• **Activity**
Print every line below that comes at or after the line containing "hasSubst_of_constantCoeff_zero fun _", exactly as written.

Stored items:
/-- DICTIONARY: the tree's origin-fixing predicate `TwistedTrivialAlongFix` IS the sketch's v4
`TwistedTrivialAlong` (v3 clauses + `∀ j, pureSigma (Φ j) = 0`), definitionally. [OURS · L1 W4.3] -/
theorem twistedTrivialAlongFix_iff_pureSigma (p : ℕ) {n : ℕ} (f : MvPowerSeries (Fin n) k)
    (γ : Fin n → MvPowerSeries (Fin 1) k) :
    TwistedTrivialAlongFix p f γ ↔
      (∀ i, constantCoeff (γ i) = 0) ∧
      ∃ (e : ℕ) (Φ : Fin n → MvPowerSeries (Fin (n + 1)) k) (u : MvPowerSeries (Fin (n + 1)) k),
        IsUnit u ∧ (∀ j, constantCoeff (Φ j) = 0) ∧ (∀ j, pureSigma (Φ j) = 0) ∧
        IsUnit (Matrix.det (Matrix.of fun i j : Fin n => coeff (Finsupp.single j.succ 1) (Φ i))) ∧
        subst (fun i : Fin n => X i.succ + subst (fun _ : Fin 1 => X (0 : Fin (n + 1)) ^ (p ^ e)) (γ i)) f
          = u * subst Φ f :=
  Iff.rfl

/-- `x`-ORDER at least `N` over `k⟦σ⟧`: every monomial of `F ∈ k⟦σ, x₁..xₙ⟧` has total `x`-degree `≥ N`
(`σ = X 0` not counted). [OURS · L1 W4.3, Sketch-L1-idea-1 v4 §9 — VERBATIM] -/
def XOrderGE {n : ℕ} (N : ℕ) (F : MvPowerSeries (Fin (n + 1)) k) : Prop :=
  ∀ m : Fin (n + 1) →₀ ℕ, coeff m F ≠ 0 → N ≤ ∑ i : Fin n, m i.succ

/-- Total order at least `N` for `f ∈ k⟦x₁..xₙ⟧`. [OURS · L1 W4.3, Sketch-L1-idea-1 v4 §9 — VERBATIM] -/
def OrderGE {n : ℕ} (N : ℕ) (f : MvPowerSeries (Fin n) k) : Prop :=
  ∀ m : Fin n →₀ ℕ, coeff m f ≠ 0 → N ≤ ∑ i : Fin n, m i

/-- The translate of `f` along `γ` with Frobenius exponent `p^e` (the left-hand side of the twisted-triviality
predicates). [OURS · L1 W4.3, Sketch-L1-idea-1 v4 §9 — VERBATIM] -/
noncomputable def translateAlong (p e : ℕ) {n : ℕ} (f : MvPowerSeries (Fin n) k)
    (γ : Fin n → MvPowerSeries (Fin 1) k) : MvPowerSeries (Fin (n + 1)) k :=
  subst (fun i : Fin n => X i.succ + subst (fun _ : Fin 1 => X (0 : Fin (n + 1)) ^ (p ^ e)) (γ i)) f

/-- The `x`-weight of an exponent (weight `0` on `σ`, `1` on the `x`-variables) is its total `x`-degree.
[OURS · L1 W4.3] -/
theorem weight_xWeight {n : ℕ} (m : Fin (n + 1) →₀ ℕ) :
    Finsupp.weight (xWeight n) m = ∑ i : Fin n, m i.succ := by
  rw [Finsupp.weight_apply, Finsupp.sum_fintype _ _ (fun _ => by simp), Fin.sum_univ_succ]
  simp [xWeight, Fin.succ_ne_zero]

/-- `XOrderGE N F` is `N ≤` the `x`-weighted order of `F`. [OURS · L1 W4.3] -/
theorem xOrderGE_iff_le_weightedOrder {n : ℕ} (N : ℕ) (F : MvPowerSeries (Fin (n + 1)) k) :
    XOrderGE N F ↔ (N : ℕ∞) ≤ weightedOrder (xWeight n) F := by
  constructor
  · intro h
    apply le_weightedOrder
    intro d hd
    by_contra hne
    have h1 := h d hne
    rw [← weight_xWeight] at h1
    have h2 : Finsupp.weight (xWeight n) d < N := by exact_mod_cast hd
    omega
  · intro h m hm
    rw [← weight_xWeight]
    have := (weightedOrder_le (w := xWeight n) hm)
    exact_mod_cast h.trans this

/-- `OrderGE N f` is `f ∈ 𝔪^N` in the exponent form used by `…TwistedTrivialOrderDrop`. [OURS · L1 W4.3] -/
theorem orderGE_iff_degree {n : ℕ} (N : ℕ) (f : MvPowerSeries (Fin n) k) :
    OrderGE N f ↔ ∀ d : Fin n →₀ ℕ, coeff d f ≠ 0 → N ≤ d.degree := by
  simp only [OrderGE, Finsupp.degree_eq_sum]

/-! ## Substitutions by monomials: coefficients -/

section MonomialSubst

variable {N M : ℕ} (ρ : Fin N → (Fin M →₀ ℕ))

/-- The exponent of the image of `x^d` under `X v ↦ x^{ρ v}`. [OURS · L1 W4.3] -/
noncomputable def linExp (d : Fin N →₀ ℕ) : Fin M →₀ ℕ :=
  d.sum fun v e => e • ρ v

/-- Components of the image exponent. [OURS · L1 W4.3] -/
theorem linExp_apply (d : Fin N →₀ ℕ) (u : Fin M) : linExp ρ d u = d.sum fun v e => e * ρ v u := by
  unfold linExp
  rw [Finsupp.sum_apply]
  exact Finsupp.sum_congr fun j _ => by simp

/-- The image of the monomial `x^d` under `X v ↦ x^{ρ v}`. [OURS · L1 W4.3] -/
theorem prod_pow_monomial_linExp (d : Fin N →₀ ℕ) :
    (d.prod fun v e => (monomial (ρ v) (1 : k) : MvPowerSeries (Fin M) k) ^ e) = monomial (linExp ρ d) 1 := by
  unfold Finsupp.prod linExp
  simp_rw [monomial_pow, one_pow]
  rw [prod_monomial, Finset.prod_const_one]
  rfl

/-- A family of non-constant monomials is substitutable. [OURS · L1 W4.3] -/
theorem hasSubst_monomial (hρ : ∀ v, ρ v ≠ 0) :
    HasSubst (fun v => (monomial (ρ v) (1 : k) : MvPowerSeries (Fin M) k)) := by
  classical
  exact hasSubst_of_constantCoeff_zero fun v => by
    rw [← coeff_zero_eq_constantCoeff_apply, coeff_monomial, if_neg (Ne.symm (hρ v))]

/-- Coefficient of a monomial substitution AT AN IMAGE EXPONENT (injective exponent map). [OURS · L1 W4.3] -/
theorem coeff_linExp_subst_monomial (hρs : HasSubst (fun v => (monomial (ρ v) (1 : k) : MvPowerSeries (Fin M) k)))
    (hinj : Function.Injective (linExp ρ)) (f : MvPowerSeries (Fin N) k) (d : Fin N →₀ ℕ) :
    coeff (linExp ρ d) (subst (fun v => (monomial (ρ v) (1 : k) : MvPowerSeries (Fin M) k)) f) = coeff d f := by
  classical
  rw [coeff_subst hρs, finsum_eq_single _ d]
  · rw [prod_pow_monomial_linExp, coeff_monomial_same, smul_eq_mul, mul_one]
  · intro d' hd'
    rw [prod_pow_monomial_linExp, coeff_monomial_ne, smul_zero]
    exact fun h => hd' (hinj h).symm

/-- Coefficient of a monomial substitution OFF THE IMAGE of the exponent map. [OURS · L1 W4.3] -/
theorem coeff_subst_monomial_eq_zero (hρs : HasSubst (fun v => (monomial (ρ v) (1 : k) : MvPowerSeries (Fin M) k)))
    (f : MvPowerSeries (Fin N) k) (μ : Fin M →₀ ℕ) (hμ : ∀ d, linExp ρ d ≠ μ) :
    coeff μ (subst (fun v => (monomial (ρ v) (1 : k) : MvPowerSeries (Fin M) k)) f) = 0 := by
  classical
  rw [coeff_subst hρs]
  apply finsum_eq_zero_of_forall_eq_zero
  intro d
  rw [prod_pow_monomial_linExp, coeff_monomial_ne (Ne.symm (hμ d)), smul_zero]

end MonomialSubst

/-! ## The `σ`-expansion `σ ↦ σ^q`, `xⱼ ↦ xⱼ` -/

section SigmaExpand

variable (n q : ℕ)

/-- Exponents of the `σ`-expansion: `σ ↦ σ^q`, `xⱼ ↦ xⱼ`. [OURS · L1 W4.3] -/
noncomputable def sigmaExp : Fin (n + 1) → (Fin (n + 1) →₀ ℕ) :=
  fun v => if v = 0 then Finsupp.single 0 q else Finsupp.single v 1

/-- The `σ`-expansion family `σ ↦ σ^q`, `xⱼ ↦ xⱼ` (as monomials). [OURS · L1 W4.3] -/
noncomputable def sigmaExpand : Fin (n + 1) → MvPowerSeries (Fin (n + 1)) k :=
  fun v => monomial (sigmaExp n q v) 1

/-- `σ ↦ σ^q`. [OURS · L1 W4.3] -/
theorem sigmaExpand_zero : sigmaExpand (k := k) n q 0 = X 0 ^ q := by
  simp [sigmaExpand, sigmaExp, X_pow_eq]

/-- `xⱼ ↦ xⱼ`. [OURS · L1 W4.3] -/
theorem sigmaExpand_succ (j : Fin n) : sigmaExpand (k := k) n q j.succ = X j.succ := by
  simp [sigmaExpand, sigmaExp, Fin.succ_ne_zero, X_def]

variable {n q}

/-- The `σ`-expansion is substitutable for `q ≠ 0`. [OURS · L1 W4.3] -/
theorem hasSubst_sigmaExpand (hq : q ≠ 0) : HasSubst (sigmaExpand (k := k) n q) :=
  hasSubst_monomial _ fun v => by
    unfold sigmaExp
    split_ifs
    · exact (Finsupp.single_ne_zero).mpr hq
    · exact (Finsupp.single_ne_zero).mpr one_ne_zero

/-- The `σ`-component of an expanded exponent is `q · d₀`. [OURS · L1 W4.3] -/
theorem linExp_sigmaExp_zero (d : Fin (n + 1) →₀ ℕ) : linExp (sigmaExp n q) d 0 = d 0 * q := by
  classical
  rw [linExp_apply, Finsupp.sum]
  have : ∀ v ∈ d.support, d v * sigmaExp n q v 0 = if v = 0 then d v * q else 0 := by
    intro v _
    unfold sigmaExp
    by_cases hv : v = 0
    · subst hv; simp
    · simp [hv, Ne.symm hv]
  rw [Finset.sum_congr rfl this, Finset.sum_ite_eq']
  split_ifs with h0
  · rfl
  · rw [Finsupp.notMem_support_iff.mp h0, zero_mul]

/-- The `xⱼ`-components of an expanded exponent are unchanged. [OURS · L1 W4.3] -/
theorem linExp_sigmaExp_succ (d : Fin (n + 1) →₀ ℕ) (j : Fin n) : linExp (sigmaExp n q) d j.succ = d j.succ := by
  classical
  rw [linExp_apply, Finsupp.sum]
  have : ∀ v ∈ d.support, d v * sigmaExp n q v j.succ = if v = j.succ then d v else 0 := by
    intro v _
    unfold sigmaExp
    by_cases hv : v = 0
    · subst hv
      simp [Fin.succ_ne_zero, (Fin.succ_ne_zero j).symm]
    · rw [if_neg hv]
      by_cases hvj : v = j.succ
      · subst hvj; simp
      · simp [hvj, Ne.symm hvj]
  rw [Finset.sum_congr rfl this, Finset.sum_ite_eq']
  split_ifs with h0
  · rfl
  · exact (Finsupp.notMem_support_iff.mp h0).symm

/-- The expanded exponent has the same `x`-degree. [OURS · L1 W4.3] -/
theorem xDegree_linExp_sigmaExp (d : Fin (n + 1) →₀ ℕ) :
    ∑ i : Fin n, linExp (sigmaExp n q) d i.succ = ∑ i : Fin n, d i.succ :=
  Finset.sum_congr rfl fun i _ => linExp_sigmaExp_succ d i

/-- The exponent map of the `σ`-expansion is injective for `q ≠ 0`. [OURS · L1 W4.3] -/
theorem linExp_sigmaExp_injective (hq : q ≠ 0) : Function.Injective (linExp (sigmaExp n q)) := by
  intro d d' h
  ext v
  refine Fin.cases ?_ (fun j => ?_) v
  · have := congrArg (fun θ => θ 0) h
    simp only [linExp_sigmaExp_zero] at this
    exact Nat.eq_of_mul_eq_mul_right (Nat.pos_of_ne_zero hq) this
  · have := congrArg (fun θ => θ j.succ) h
    simpa only [linExp_sigmaExp_succ] using this

/-- The `x`-ORDER CONDITION IS INVARIANT under the `σ`-expansion `σ ↦ σ^q` (`q ≠ 0`). [OURS · L1 W4.3] -/
theorem xOrderGE_subst_sigmaExpand_iff (hq : q ≠ 0) (N : ℕ) (F : MvPowerSeries (Fin (n + 1)) k) :
    XOrderGE N (subst (sigmaExpand (k := k) n q) F) ↔ XOrderGE N F := by
  have hS : HasSubst (fun v => (monomial (sigmaExp n q v) (1 : k) : MvPowerSeries (Fin (n + 1)) k)) :=
    hasSubst_sigmaExpand (k := k) (n := n) hq
  have hSE : (sigmaExpand (k := k) n q) = fun v => (monomial (sigmaExp n q v) (1 : k) : MvPowerSeries (Fin (n + 1)) k) :=
    rfl
  rw [hSE]
  constructor
  · intro h d hd
    have hc : coeff (linExp (sigmaExp n q) d)
        (subst (fun v => (monomial (sigmaExp n q v) (1 : k) : MvPowerSeries (Fin (n + 1)) k)) F) ≠ 0 := by
      rw [coeff_linExp_subst_monomial (sigmaExp n q) hS (linExp_sigmaExp_injective hq) F d]
      exact hd
    have := h _ hc
    rwa [xDegree_linExp_sigmaExp] at this
  · intro h μ hμ
    obtain ⟨d, rfl⟩ : ∃ d, linExp (sigmaExp n q) d = μ := by
      by_contra hno
      push Not at hno
      exact hμ (coeff_subst_monomial_eq_zero (sigmaExp n q) hS F μ hno)
    rw [xDegree_linExp_sigmaExp]
    apply h d
    intro h0
    apply hμ
    rw [coeff_linExp_subst_monomial (sigmaExp n q) hS (linExp_sigmaExp_injective hq) F d, h0]

end SigmaExpand

/-- The translation family along `γ` with parameter `σ^q` is substitutable (`q ≠ 0`, `γ(0) = 0`).
[OURS · L1 W4.3] -/
theorem hasSubst_translateFamily {n : ℕ} (q : ℕ) (hq : q ≠ 0) (γ : Fin n → MvPowerSeries (Fin 1) k)
    (hγ : ∀ i, constantCoeff (γ i) = 0) :
    HasSubst (fun i : Fin n => X i.succ + subst (fun _ : Fin 1 => (X (0 : Fin (n + 1)) : MvPowerSeries (Fin (n + 1)) k) ^ q)
      (γ i)) := by
  have ha : HasSubst (fun _ : Fin 1 => (X (0 : Fin (n + 1)) : MvPowerSeries (Fin (n + 1)) k) ^ q) :=
    hasSubst_of_constantCoeff_zero fun _ => by simp [constantCoeff_X, zero_pow hq]
  exact hasSubst_of_constantCoeff_zero fun i => by
    rw [map_add, constantCoeff_X, zero_add]
    exact constantCoeff_subst_eq_zero ha (fun _ => by simp [constantCoeff_X, zero_pow hq]) (hγ i)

• **Result of this exercise**
    hasSubst_of_constantCoeff_zero fun _ => by simp [constantCoeff_X, zero_pow hq]
  exact hasSubst_of_constantCoeff_zero fun i => by
    rw [map_add, constantCoeff_X, zero_add]
    exact constantCoeff_subst_eq_zero ha (fun _ => by simp [constantCoeff_X, zero_pow hq]) (hγ i)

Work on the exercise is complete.